Excerpted data Start Marker

import Summits.AtomisticToContinuum.BoseEinsteinCondensation.Theses.BECInsertionCorrector
import Literature.MathematicalPhysics.QuantumManyBody.WeightedCorrector

/-!
# Negative lemmas for crux `CorrectorClosure` (stmt-AtomisticToContinuum-12058), VIII:
the single-mode lower bound for the Kipnis–Varadhan `H₋₁` norm — vacuity threshold `C ≥ 1/2` of
every `H₋₁` response bound (lines `healing-scale-kac-insertion` Stubs 4/6, K1 in `H₋₁` currency)

Supports stmt-AtomisticToContinuum-12058 (route `BECInsertionCorrector`). Line B of the crux
(`Cruxes/CorrectorClosure/Lines/healing-scale-kac-insertion.lean`, skeleton v3) consumes K1
(`StaticResponseBound`) in `H₋₁` currency: `stub_responseDictionary` outputs, and the heart
`stub_kacClosure` assumes, `hMinusOneSqW L Θ₀ g_k ≤ ofReal (C N / max(ρ'a, |p|²))` for the density
modes `g_k = Σⱼ cos(p·xⱼ)`, `p = 2πk/L ≠ 0`, of the bath ground state `Θ₀`, the heart being stated
for EVERY `C > 0`. The lemmas below are the abstract core of the classical single-mode
(Bijl–Feynman / Cauchy–Schwarz) LOWER bound: testing Kipnis–Landim's variational formula
`‖g‖²₋₁ = sup_φ (2∫gφF² − 𝓔_F(φ,φ))` with `φ = t g`,

  `‖g‖²₋₁ ≥ (∫ g² F²)² / 𝓔_F(g,g)`   (`𝓔_F(g,g) > 0`),   `‖g‖²₋₁ = ⊤` if `𝓔_F(g,g) = 0 ≠ ∫g²F²`.

Paper evaluation (translation-invariant normalised weight `Θ₀²`, the unique ground state):
`𝓔(g_k,g_k) = p² ∫Σⱼ sin²(p·xⱼ)Θ₀² = p²N/2` exactly, `∫g_k²Θ₀² = N S(k)/2` with the static structure
factor `S(k) = 1 + ρ'ĥ(p) → 1` as `|p| → ∞` (`h = g₂ − 1`, Riemann–Lebesgue); hence
`‖g_k‖²₋₁ ≥ N S(k)²/(2p²)` and an upper bound `≤ C N/max(ρ'a,p²)` forces
`C ≥ S(k)² max(ρ'a,p²)/(2p²) ≥ S(k)²/2` for every `k ≠ 0`, i.e. `C ≥ 1/2` for EVERY admissible `v`:
`stub_kacClosure` is vacuously true for `C < 1/2` (only `C ≥ 1/2` carries content; it is consumed
with Stub 4's constant), Stub 4's `∃ C` is `≥ 1/2`, and K1's constant is `≥ 1/2` in `H₋₁` currency
(the energy-currency version is in the K1 disprover's file, `Cruxes/StaticResponseBound/Disproof.lean`
§C). Derivation and census: `Cruxes/CorrectorClosure/Disproof.lean` §16 (gen 4).
-/

noncomputable section

open MeasureTheory
open scoped ENNReal NNReal

namespace Summit.AtomisticToContinuum.BoseEinsteinCondensation.Theorems.CorrectorClosure.Negative

open Literature.MathematicalPhysics.QuantumManyBody.BoseGas

variable {M : ℕ} {L : ℝ} {F g : Config M → ℝ}

/-- **Single-mode (Cauchy–Schwarz / Bijl–Feynman) lower bound for the `H₋₁` norm.** If `g` is a
periodic test function with `𝓔_F(g,g) > 0` then `(∫ g² F²)² / 𝓔_F(g,g) ≤ ‖g‖²₋₁` (test the
variational formula with `φ = (P/D) g`, `P = ∫g²F²`, `D = 𝓔_F(g,g)`). [folklore] -/
theorem ofReal_sq_div_dirichletFormW_le_hMinusOneSqW (hg : IsPeriodicTest L g)
    (hD : 0 < dirichletFormW L F g g) :
    ENNReal.ofReal ((∫ X in cellN M L, g X * g X * F X ^ 2) ^ 2 / dirichletFormW L F g g) ≤
      hMinusOneSqW L F g := by
  set P : ℝ := ∫ X in cellN M L, g X * g X * F X ^ 2 with hP
  set D : ℝ := dirichletFormW L F g g with hDdef
  have h := le_hMinusOneSqW L F g (hg.smul (P / D))
  rw [integral_mul_smul_mul_sq, dirichletFormW_smul_left, dirichletFormW_smul_right] at h
  have hne : D ≠ 0 := hD.ne'
  have : 2 * (P / D * P) - P / D * (P / D * D) = P ^ 2 / D := by
    field_simp
    ring
  rw [← hP, ← hDdef, this] at h
  exact h

/-- Degenerate case of the single-mode bound: `𝓔_F(g,g) = 0` with `∫ g² F² ≠ 0` forces
`‖g‖²₋₁ = ⊤` (test with `t g`, `|t| → ∞`). [folklore] -/
theorem hMinusOneSqW_eq_top_of_dirichletFormW_self_eq_zero (hg : IsPeriodicTest L g)
    (hD : dirichletFormW L F g g = 0) (hP : (∫ X in cellN M L, g X * g X * F X ^ 2) ≠ 0) :
    hMinusOneSqW L F g = ⊤ := by
  set P : ℝ := ∫ X in cellN M L, g X * g X * F X ^ 2 with hPdef
  refine ENNReal.eq_top_of_forall_nnreal_le fun r => ?_
  have h := le_hMinusOneSqW L F g (hg.smul ((r : ℝ) / (2 * P)))
  rw [integral_mul_smul_mul_sq, dirichletFormW_smul_left, dirichletFormW_smul_right, ← hPdef, hD]
    at h
  have : 2 * ((r : ℝ) / (2 * P) * P) - (r : ℝ) / (2 * P) * ((r : ℝ) / (2 * P) * 0) = r := by
    field_simp
    ring
  rw [this, ENNReal.ofReal_coe_nnreal] at h
  exact h

/-- **Contrapositive packaging** against an `H₋₁` upper bound (the hypothesis of `stub_kacClosure`,
the output of `stub_responseDictionary`, K1 in `H₋₁` currency): `‖g‖²₋₁ ≤ ofReal B` forces
`(∫ g² F²)² ≤ B·𝓔_F(g,g)` — with `g = g_k` and the evaluation in the module docstring,
`B ≥ N S(k)²/(2p²)`. [folklore] -/
theorem sq_integral_sq_le_of_hMinusOneSqW_le (hg : IsPeriodicTest L g) {B : ℝ} (hB : 0 ≤ B)
    (h : hMinusOneSqW L F g ≤ ENNReal.ofReal B) :
    (∫ X in cellN M L, g X * g X * F X ^ 2) ^ 2 ≤ B * dirichletFormW L F g g :=
  (hMinusOneSqW_le_ofReal_iff hB).1 h g hg

end Summit.AtomisticToContinuum.BoseEinsteinCondensation.Theorems.CorrectorClosure.Negative

end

Excerpted data End Marker

▸ **Exercise goal**
Could you transcribe all of the data exactly as it is given?

▸ **Exercise response**
import Summits.AtomisticToContinuum.BoseEinsteinCondensation.Theses.BECInsertionCorrector
import Literature.MathematicalPhysics.QuantumManyBody.WeightedCorrector

/-!
# Negative lemmas for crux `CorrectorClosure` (stmt-AtomisticToContinuum-12058), VIII:
the single-mode lower bound for the Kipnis–Varadhan `H₋₁` norm — vacuity threshold `C ≥ 1/2` of
every `H₋₁` response bound (lines `healing-scale-kac-insertion` Stubs 4/6, K1 in `H₋₁` currency)

Supports stmt-AtomisticToContinuum-12058 (route `BECInsertionCorrector`). Line B of the crux
(`Cruxes/CorrectorClosure/Lines/healing-scale-kac-insertion.lean`, skeleton v3) consumes K1
(`StaticResponseBound`) in `H₋₁` currency: `stub_responseDictionary` outputs, and the heart
`stub_kacClosure` assumes, `hMinusOneSqW L Θ₀ g_k ≤ ofReal (C N / max(ρ'a, |p|²))` for the density
modes `g_k = Σⱼ cos(p·xⱼ)`, `p = 2πk/L ≠ 0`, of the bath ground state `Θ₀`, the heart being stated
for EVERY `C > 0`. The lemmas below are the abstract core of the classical single-mode
(Bijl–Feynman / Cauchy–Schwarz) LOWER bound: testing Kipnis–Landim's variational formula
`‖g‖²₋₁ = sup_φ (2∫gφF² − 𝓔_F(φ,φ))` with `φ = t g`,

  `‖g‖²₋₁ ≥ (∫ g² F²)² / 𝓔_F(g,g)`   (`𝓔_F(g,g) > 0`),   `‖g‖²₋₁ = ⊤` if `𝓔_F(g,g) = 0 ≠ ∫g²F²`.

Paper evaluation (translation-invariant normalised weight `Θ₀²`, the unique ground state):
`𝓔(g_k,g_k) = p² ∫Σⱼ sin²(p·xⱼ)Θ₀² = p²N/2` exactly, `∫g_k²Θ₀² = N S(k)/2` with the static structure
factor `S(k) = 1 + ρ'ĥ(p) → 1` as `|p| → ∞` (`h = g₂ − 1`, Riemann–Lebesgue); hence
`‖g_k‖²₋₁ ≥ N S(k)²/(2p²)` and an upper bound `≤ C N/max(ρ'a,p²)` forces
`C ≥ S(k)² max(ρ'a,p²)/(2p²) ≥ S(k)²/2` for every `k ≠ 0`, i.e. `C ≥ 1/2` for EVERY admissible `v`:
`stub_kacClosure` is vacuously true for `C < 1/2` (only `C ≥ 1/2` carries content; it is consumed
with Stub 4's constant), Stub 4's `∃ C` is `≥ 1/2`, and K1's constant is `≥ 1/2` in `H₋₁` currency
(the energy-currency version is in the K1 disprover's file, `Cruxes/StaticResponseBound/Disproof.lean`
§C). Derivation and census: `Cruxes/CorrectorClosure/Disproof.lean` §16 (gen 4).
-/

noncomputable section

open MeasureTheory
open scoped ENNReal NNReal

namespace Summit.AtomisticToContinuum.BoseEinsteinCondensation.Theorems.CorrectorClosure.Negative

open Literature.MathematicalPhysics.QuantumManyBody.BoseGas

variable {M : ℕ} {L : ℝ} {F g : Config M → ℝ}

/-- **Single-mode (Cauchy–Schwarz / Bijl–Feynman) lower bound for the `H₋₁` norm.** If `g` is a
periodic test function with `𝓔_F(g,g) > 0` then `(∫ g² F²)² / 𝓔_F(g,g) ≤ ‖g‖²₋₁` (test the
variational formula with `φ = (P/D) g`, `P = ∫g²F²`, `D = 𝓔_F(g,g)`). [folklore] -/
theorem ofReal_sq_div_dirichletFormW_le_hMinusOneSqW (hg : IsPeriodicTest L g)
    (hD : 0 < dirichletFormW L F g g) :
    ENNReal.ofReal ((∫ X in cellN M L, g X * g X * F X ^ 2) ^ 2 / dirichletFormW L F g g) ≤
      hMinusOneSqW L F g := by
  set P : ℝ := ∫ X in cellN M L, g X * g X * F X ^ 2 with hP
  set D : ℝ := dirichletFormW L F g g with hDdef
  have h := le_hMinusOneSqW L F g (hg.smul (P / D))
  rw [integral_mul_smul_mul_sq, dirichletFormW_smul_left, dirichletFormW_smul_right] at h
  have hne : D ≠ 0 := hD.ne'
  have : 2 * (P / D * P) - P / D * (P / D * D) = P ^ 2 / D := by
    field_simp
    ring
  rw [← hP, ← hDdef, this] at h
  exact h

/-- Degenerate case of the single-mode bound: `𝓔_F(g,g) = 0` with `∫ g² F² ≠ 0` forces
`‖g‖²₋₁ = ⊤` (test with `t g`, `|t| → ∞`). [folklore] -/
theorem hMinusOneSqW_eq_top_of_dirichletFormW_self_eq_zero (hg : IsPeriodicTest L g)
    (hD : dirichletFormW L F g g = 0) (hP : (∫ X in cellN M L, g X * g X * F X ^ 2) ≠ 0) :
    hMinusOneSqW L F g = ⊤ := by
  set P : ℝ := ∫ X in cellN M L, g X * g X * F X ^ 2 with hPdef
  refine ENNReal.eq_top_of_forall_nnreal_le fun r => ?_
  have h := le_hMinusOneSqW L F g (hg.smul ((r : ℝ) / (2 * P)))
  rw [integral_mul_smul_mul_sq, dirichletFormW_smul_left, dirichletFormW_smul_right, ← hPdef, hD]
    at h
  have : 2 * ((r : ℝ) / (2 * P) * P) - (r : ℝ) / (2 * P) * ((r : ℝ) / (2 * P) * 0) = r := by
    field_simp
    ring
  rw [this, ENNReal.ofReal_coe_nnreal] at h
  exact h

/-- **Contrapositive packaging** against an `H₋₁` upper bound (the hypothesis of `stub_kacClosure`,
the output of `stub_responseDictionary`, K1 in `H₋₁` currency): `‖g‖²₋₁ ≤ ofReal B` forces
`(∫ g² F²)² ≤ B·𝓔_F(g,g)` — with `g = g_k` and the evaluation in the module docstring,
`B ≥ N S(k)²/(2p²)`. [folklore] -/
theorem sq_integral_sq_le_of_hMinusOneSqW_le (hg : IsPeriodicTest L g) {B : ℝ} (hB : 0 ≤ B)
    (h : hMinusOneSqW L F g ≤ ENNReal.ofReal B) :
    (∫ X in cellN M L, g X * g X * F X ^ 2) ^ 2 ≤ B * dirichletFormW L F g g :=
  (hMinusOneSqW_le_ofReal_iff hB).1 h g hg

end Summit.AtomisticToContinuum.BoseEinsteinCondensation.Theorems.CorrectorClosure.Negative

end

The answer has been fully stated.